Brad Voris describes a project at the world’s largest supermarket chain where he was tasked with moving flat, unaudited industrial-control networks, running on Windows 98 and controlling milk temperatures, toward a zero-trust model. Working with OT engineers who simply asked for “VPN,” he uncovered deeper needs for segmentation, modern authentication, logging, and accountability. The stakes were high: an undetected temperature change could spoil product or trigger fires, sickening or killing consumers. By layering conditional access, MFA, JIT workflows, and monitoring onto the environment, the team gained visibility without crippling operations, while physical-security gaps were flagged for future remediation.
Key points roundup:
- Legacy OT environment: flat network, no logs, basic AD, Windows 98 controllers on dairy tanks.

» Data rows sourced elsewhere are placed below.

import Summits.CriticalPhenomena.CardyFormulaZ2.Theorems.CardyWhiteToColouredSimilarityUpgradeCruxWeb
import Summits.CriticalPhenomena.CardyFormulaZ2.Theorems.CardyWhiteToColouredSimilarityUpgradeHeartIffCrux
import Summits.CriticalPhenomena.CardyFormulaZ2.Theorems.CardyWickAnisotropyBoxFamilyToCardyTransport

/-!
# The hearts of the two rectilinear lines coincide: H3 (`SimilarityUpgrade`, stmt-4597) versus
# S1 (`ConfInvTransport`, stmt-0794)  — crux stmt-CriticalPhenomena-4597, line `registered`, lead c5

Route `CardyWhiteToColoured`, sub-problem `CardyFormulaZ2`. Two cruxes of the sub-problem have been
cut along the same dense class of RECTILINEAR conformal rectangles (Jordan boundary inside finitely
many axis-parallel segments):

* the registered heart **H3** (`stub_rectilinearHeart`) of the line `registered` of
  `CardyWhiteToColoured.SimilarityUpgrade` (stmt-4597): *if* the bond-ℤ² crossing probabilities of
  every conformal rectangle converge to a similarity-invariant `Φ`, then a rectilinear `R` and the
  corner-marked box `R'` of equal modulus have `Φ R = Φ R'` (H3 ⟺ the crux,
  `rectilinearHeart_iff_similarityUpgrade`, lead c3);
* the registered heart **S1** (`stub_rectilinearInvariance`) of the line `birth` of the shared crux
  `ConfInvTransport` (stmt-0794; cruxes of CardyUniqueLimit, CardyMonotoneApproach, CardyOrderDuality,
  CardyHarmonicInvariants, CardyHausdorffMoment): rectilinear `Q, Q'` with uniformizing data of
  equal cross-ratio have `bondDomainCrossingProb Q δ - bondDomainCrossingProb Q' δ → 0` — LIMIT-FREE;
  S1 alone implies `ConfInvTransport` (`confInvTransport_of_rectilinearInvariance`, lead c3 of
  stmt-14215, using the now-proved domain continuity S2 and exact-modulus realisation S3).

This file records, sorry-free and over tree theorems only, that the two hearts are ONE problem:

* `rectilinearHeart_of_rectilinearInvariance` — **S1 ⇒ H3** unconditionally (S1 ⇒ `ConfInvTransport`
  ⇒ `SimilarityUpgrade` ⇔ H3); so H3 is the weaker, `LimitExists`-conditional form of S1;
* `rectilinearInvariance_of_thesis`, `confInvTransport_of_thesis` — X_U (`CardyUniqueLimitThesis`,
  stmt-0745) gives S1 and `ConfInvTransport` outright (both sides tend to `f η`);
* `thesis_of_confInvTransport_of_limitExists` — `LimitExists → ConfInvTransport → X_U` (the logic of
  the glue item `CardyUniqueLimit.LimitTransportGlue`, stmt-14241);
* `rectilinearInvariance_of_confInvTransport_of_limitExists` — under `LimitExists`, `ConfInvTransport ⇒ S1`;
* `rectilinearInvariance_of_rectilinearHeart` — **modulo DKKMO Cor. 1.3 and `LimitExists`, H3 ⇒ S1**;
* `hearts_tfae_of_limitExists` — **modulo DKKMO Cor. 1.3, under `LimitExists` the five statements
  `SimilarityUpgrade`, X_U, `ConfInvTransport`, S1, H3 are equivalent** (`List.TFAE`).

Consequence for the planners: staffing H3 and S1 separately duplicates the one open step
("conformal invariance of bond-ℤ² crossing probabilities on rectilinear pairs", Schramm's Problem
2.11 on a subclass); S1 is the canonical (limit-free, stronger) form, H3 adds nothing provable to it.
S1 and H3 are spelled out verbatim as hypotheses/conclusions (they are the registered stub statements
of the two skeletons; no definition or notation is introduced). The named fact
`Literature.Probability.Percolation.dkkmo_crossing_rotation_invariance` (DKKMO Cor. 1.3 at `q = 1`)
enters only as an explicit hypothesis of the last two theorems.

References: O. Schramm, Proc. ICM 2006, §2.6 Problem 2.11; H. Duminil-Copin, K. K. Kozlowski,
D. Krachun, I. Manolescu, M. Oulamara, arXiv:2012.11672, Cor. 1.3; B. Bollobás, O. Riordan,
*Percolation* (2006), Ch. 7 Conjecture 1; S. Smirnov, C. R. Acad. Sci. 333 (2001), Thm 1.
-/

noncomputable section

- Stakeholder misalignment: management wanted VPN only; engineers wanted ease-of-use plus segmentation and audit.
- Health risk: unauthorized temp changes could boil milk, foster bacteria, or cause fires.
- Zero-trust controls delivered: conditional access, MFA, device policies, JIT ephemeral access, Azure AD integration.
- Remaining gaps: physical segmentation and building access still need work.
- Core lesson: frame security in business terms (cost, downtime, liability) to win buy-in and drive accountability.